Resource contention answers “who gets the CPU.” Task allocation answers “who does which job.” Concurrent access answers “how do we avoid corrupting shared data.”

None of them answer: “HPA wants replicas=10 for availability, cost optimizer wants replicas=3 for budget—which intent should the system adopt?”

That is not a scheduling problem. Both actors have valid authority. Both changes are well-formed. The conflict is semantic: two legitimate intents about what the desired state should be.

The Gap

The one domain that explicitly tackles this is Intent-Based Networking. The networking world assumed multi-actor from the start—routing protocols, SDN controllers, multiple tenants with overlapping policies.
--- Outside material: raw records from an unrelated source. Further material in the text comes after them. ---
import Mathlib

/-!
# The three-component mixture: the algebraic core of the free-part theorem
(blind cell PercRepro2, p5 g36; S4 §2.4 (s) addendum 38 (4)–(5))

When the marked routes `π₁ ∋ o`, `π₂ ∋ b` form a two-route core and every other `a₁`–`v`
connection runs through a free part attached at `a₁`, `v` (and to `a₂` by coins), the law of
`K = C(a₂)` on `Q = {a₂ ↮ a₁}` is a MIXTURE `A·m″ + G·m^on + B·m_v̄` of the core law `m″`
(route function `γ₁₂`, `Dv = 0`), a law `m^on` on which `v ∈ K` surely (all route masses `0`)
and the `v ∉ K` part `m_v̄ = (s, u, w, u, w, τ)` of the core law with route function `1`.  The
cross functional `Φ_C(m) = 2Z·Dv − y·xv − x·yv + C·x·y` of the mixture is nonnegative from
* the two-route crux of `m″` at `π̃ = P₁ + P₂ − P₁P₂` (`T ≥ 0`) and its route-mass bounds
  `xv″ ≤ P₂·u`, `yv″ ≤ P₁·w`, `xv″ ≤ π̃·x″`, `yv″ ≤ π̃·y″`, with `u ≤ x″`, `w ≤ y″`, `s ≤ Z″`;
* BHK with the avoidance of `{a₁, v}`: `u·w ≤ τ·s`;
* the weight condition `(C − π̃)·A ≥ (1 − C)·B` (Harris for the free part) and `π̃ ≤ C ≤ 1`.
`mixture_nonneg` is the explicit certificate; the single free edge is the case `G = 0`,
`A = 1 − q`, `B = q`, `C = q + (1 − q)π̃` (`CrossAPrimeFreeEdge`).  Own work; standard axioms.
-/

namespace Summit.Ventures.PercRepro2.CrossAPrimeMixtureAlgebra

variable {R : Type*} [Field R] [LinearOrder R] [IsStrictOrderedRing R]

omit [LinearOrder R] [IsStrictOrderedRing R] in
/-- The certificate identity behind `mixture_nonneg` (`pit = P₁ + P₂ − P₁P₂`). -/
lemma mixture_certificate (A G B C P₁ P₂ Z'' x'' y'' xv'' yv'' s u w τ Zon xon yon : R) :
    2 * (A * Z'' + G * Zon + B * s) * (B * τ) -
        (A * y'' + G * yon + B * w) * (A * xv'' + B * u) -
        (A * x'' + G * xon + B * u) * (A * yv'' + B * w) +
        C * (A * x'' + G * xon + B * u) * (A * y'' + G * yon + B * w) =
      A ^ 2 * (-y'' * xv'' - x'' * yv'' + (P₁ + P₂ - P₁ * P₂) * x'' * y'') +
        A * G * ((P₁ + P₂ - P₁ * P₂) * (x'' * yon + xon * y'') - xv'' * yon - yv'' * xon) +
        G ^ 2 * C * (xon * yon) + 2 * G * B * Zon * τ + 2 * A * B * (Z'' - s) * τ +
        2 * A * B * (τ * s - u * w) +
        A * B * (w * (P₂ * u - xv'') + u * (P₁ * w - yv'')) +
        B ^ 2 * (2 * (τ * s - u * w)) + B ^ 2 * C * (u * w) +
        A * B * (u * w) * (2 * C - P₁ - P₂) +
        ((A * (C - (P₁ + P₂ - P₁ * P₂)) - B * (1 - C)) *
            (A * (u * (y'' - w) + w * (x'' - u)) + G * (u * yon + w * xon)) +
          A ^ 2 * (C - (P₁ + P₂ - P₁ * P₂)) * (u * w + (x'' - u) * (y'' - w)) +
          A * G * (C - (P₁ + P₂ - P₁ * P₂)) * ((x'' - u) * yon + xon * (y'' - w))) := by
  ring

/-- **The three-component mixture is nonnegative** (see the module docstring for the roles of
the variables). -/
theorem mixture_nonneg {A G B C P₁ P₂ Z'' x'' y'' xv'' yv'' s u w τ Zon xon yon : R}
    (hA : 0 ≤ A) (hG : 0 ≤ G) (hB : 0 ≤ B)
    (hP₁ : 0 ≤ P₁) (hP₁' : P₁ ≤ 1) (hP₂ : 0 ≤ P₂) (hP₂' : P₂ ≤ 1)
    (hCpit : P₁ + P₂ - P₁ * P₂ ≤ C) (hC1 : C ≤ 1)
    (hweight : (1 - C) * B ≤ (C - (P₁ + P₂ - P₁ * P₂)) * A)
    (hs : s ≤ Z'') (hu0 : 0 ≤ u) (hw0 : 0 ≤ w) (hτ0 : 0 ≤ τ)
    (hxu : u ≤ x'') (hyw : w ≤ y'')
    (hxv : xv'' ≤ P₂ * u) (hyv : yv'' ≤ P₁ * w)
    (hxvπ : xv'' ≤ (P₁ + P₂ - P₁ * P₂) * x'') (hyvπ : yv'' ≤ (P₁ + P₂ - P₁ * P₂) * y'')
    (hbhk : u * w ≤ τ * s)
    (htwo : 0 ≤ -y'' * xv'' - x'' * yv'' + (P₁ + P₂ - P₁ * P₂) * x'' * y'')
    (hZon : 0 ≤ Zon) (hxon : 0 ≤ xon) (hyon : 0 ≤ yon) :
    0 ≤ 2 * (A * Z'' + G * Zon + B * s) * (B * τ) -
        (A * y'' + G * yon + B * w) * (A * xv'' + B * u) -
        (A * x'' + G * xon + B * u) * (A * yv'' + B * w) +
        C * (A * x'' + G * xon + B * u) * (A * y'' + G * yon + B * w) := by
  rw [mixture_certificate A G B C P₁ P₂ Z'' x'' y'' xv'' yv'' s u w τ Zon xon yon]
  set pit := P₁ + P₂ - P₁ * P₂ with hpit
  have hpit0 : 0 ≤ pit := by nlinarith
  have hC0 : 0 ≤ C := by linarith
  have h2C : 0 ≤ 2 * C - P₁ - P₂ := by nlinarith
  have hCp : 0 ≤ C - pit := by linarith
  have hC' : 0 ≤ 1 - C := by linarith
  have hxv_ : 0 ≤ x'' - u := by linarith
  have hyv_ : 0 ≤ y'' - w := by linarith
  have hW : 0 ≤ A * (C - pit) - B * (1 - C) := by linarith
  have t1 : 0 ≤ A ^ 2 * (-y'' * xv'' - x'' * yv'' + pit * x'' * y'') :=
    mul_nonneg (sq_nonneg _) htwo
  have t2 : 0 ≤ A * G * (pit * (x'' * yon + xon * y'') - xv'' * yon - yv'' * xon) := by
    refine mul_nonneg (mul_nonneg hA hG) ?_
    have a1 : xv'' * yon ≤ pit * x'' * yon := mul_le_mul_of_nonneg_right hxvπ hyon
    have a2 : yv'' * xon ≤ pit * y'' * xon := mul_le_mul_of_nonneg_right hyvπ hxon
    have e : pit * (x'' * yon + xon * y'') - xv'' * yon - yv'' * xon =
        (pit * x'' * yon - xv'' * yon) + (pit * y'' * xon - yv'' * xon) := by ring
    rw [e]
    exact add_nonneg (by linarith) (by linarith)
  have t3 : 0 ≤ G ^ 2 * C * (xon * yon) :=
    mul_nonneg (mul_nonneg (sq_nonneg _) hC0) (mul_nonneg hxon hyon)
  have t4 : 0 ≤ 2 * G * B * Zon * τ :=
    mul_nonneg (mul_nonneg (mul_nonneg (mul_nonneg (by norm_num) hG) hB) hZon) hτ0
  have t5 : 0 ≤ 2 * A * B * (Z'' - s) * τ :=
    mul_nonneg (mul_nonneg (mul_nonneg (mul_nonneg (by norm_num) hA) hB) (by linarith)) hτ0
  have t6 : 0 ≤ 2 * A * B * (τ * s - u * w) :=
    mul_nonneg (mul_nonneg (mul_nonneg (by norm_num) hA) hB) (by linarith)
  have t7 : 0 ≤ A * B * (w * (P₂ * u - xv'') + u * (P₁ * w - yv'')) := by
    refine mul_nonneg (mul_nonneg hA hB) ?_
    have a3 : 0 ≤ w * (P₂ * u - xv'') := mul_nonneg hw0 (by linarith)
    have a4 : 0 ≤ u * (P₁ * w - yv'') := mul_nonneg hu0 (by linarith)
    linarith
  have t8 : 0 ≤ B ^ 2 * (2 * (τ * s - u * w)) := mul_nonneg (sq_nonneg _) (by linarith)
  have t9 : 0 ≤ B ^ 2 * C * (u * w) := mul_nonneg (mul_nonneg (sq_nonneg _) hC0) (mul_nonneg hu0 hw0)
  have t10 : 0 ≤ A * B * (u * w) * (2 * C - P₁ - P₂) :=
    mul_nonneg (mul_nonneg (mul_nonneg hA hB) (mul_nonneg hu0 hw0)) h2C
  have t11 : 0 ≤ (A * (C - pit) - B * (1 - C)) *
      (A * (u * (y'' - w) + w * (x'' - u)) + G * (u * yon + w * xon)) := by
    refine mul_nonneg hW ?_
    have a5 : 0 ≤ A * (u * (y'' - w) + w * (x'' - u)) :=
      mul_nonneg hA (add_nonneg (mul_nonneg hu0 hyv_) (mul_nonneg hw0 hxv_))
    have a6 : 0 ≤ G * (u * yon + w * xon) :=
      mul_nonneg hG (add_nonneg (mul_nonneg hu0 hyon) (mul_nonneg hw0 hxon))
    linarith
  have t12 : 0 ≤ A ^ 2 * (C - pit) * (u * w + (x'' - u) * (y'' - w)) :=
    mul_nonneg (mul_nonneg (sq_nonneg _) hCp) (add_nonneg (mul_nonneg hu0 hw0) (mul_nonneg hxv_ hyv_))
  have t13 : 0 ≤ A * G * (C - pit) * ((x'' - u) * yon + xon * (y'' - w)) :=
    mul_nonneg (mul_nonneg (mul_nonneg hA hG) hCp)
      (add_nonneg (mul_nonneg hxv_ hyon) (mul_nonneg hxon hyv_))
  exact add_nonneg (add_nonneg (add_nonneg (add_nonneg (add_nonneg (add_nonneg (add_nonneg
    (add_nonneg (add_nonneg (add_nonneg t1 t2) t3) t4) t5) t6) t7) t8) t9) t10)
    (add_nonneg (add_nonneg t11 t12) t13)

/-- The three-route blob model's weights satisfy the weight condition: with `A = (1 − ζ)(1 − a·r) +
(1 − a)ζ(1 − r)`, `B = aζ(1 − r)`, `C = π̃ + aζ(1 − π̃)`, `(1 − C)·B ≤ (C − π̃)·A` since
`A − (1 − aζ)(1 − r) = r(1 − a)(1 − ζ) ≥ 0`. -/
lemma blob_weight_condition {a ζ r pit : R} (ha : 0 ≤ a) (ha' : a ≤ 1) (hζ : 0 ≤ ζ)
    (hζ' : ζ ≤ 1) (hr : 0 ≤ r) (hpit' : pit ≤ 1) :
    (1 - (pit + a * ζ * (1 - pit))) * (a * ζ * (1 - r)) ≤
      ((pit + a * ζ * (1 - pit)) - pit) * ((1 - ζ) * (1 - a * r) + (1 - a) * ζ * (1 - r)) := by
  have h1 : 0 ≤ a * ζ := mul_nonneg ha hζ
  have h2 : 0 ≤ 1 - pit := by linarith
  have h3 : 0 ≤ r * (1 - a) * (1 - ζ) := mul_nonneg (mul_nonneg hr (by linarith)) (by linarith)
  have key : ((pit + a * ζ * (1 - pit)) - pit) * ((1 - ζ) * (1 - a * r) + (1 - a) * ζ * (1 - r)) -
      (1 - (pit + a * ζ * (1 - pit))) * (a * ζ * (1 - r)) =
      a * ζ * (1 - pit) * (r * (1 - a) * (1 - ζ)) := by ring
  have h4 : 0 ≤ a * ζ * (1 - pit) * (r * (1 - a) * (1 - ζ)) := mul_nonneg (mul_nonneg h1 h2) h3
  linarith

end Summit.Ventures.PercRepro2.CrossAPrimeMixtureAlgebra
RFC 9315 defines a formal intent lifecycle, and there is active research on detecting and resolving conflicts between intents.

Infrastructure has not caught up. Our tools assume single-writer. When that assumption breaks, we do not have a fallback—just “last writer wins” or “code always wins.”

Where This Leaves Us

The point here is not to propose solutions. It is to name the problem clearly.

We have been conflating two distinct challenges:

  1. Reconciliation—the mechanical problem of detecting and syncing drift. This is being solved. Real progress.
  2. Intent arbitration—the semantic problem of deciding whose intent wins when actors conflict. This is largely unsolved for infrastructure.

We have mature solutions for resource contention, task allocation, and concurrent access. We do not have solutions for competing intents over shared desired state. The tools we have—Terraform, Pulumi, ArgoCD, SSA—were built for a world of human operators making deliberate changes through controlled processes. They do not have a theory of competing intents.

Agents are going to force the issue. When you have autonomous systems making changes at machine speed, “just overwrite” and “Git always wins” stop being viable strategies.

The source of truth is not a file. It is a negotiation.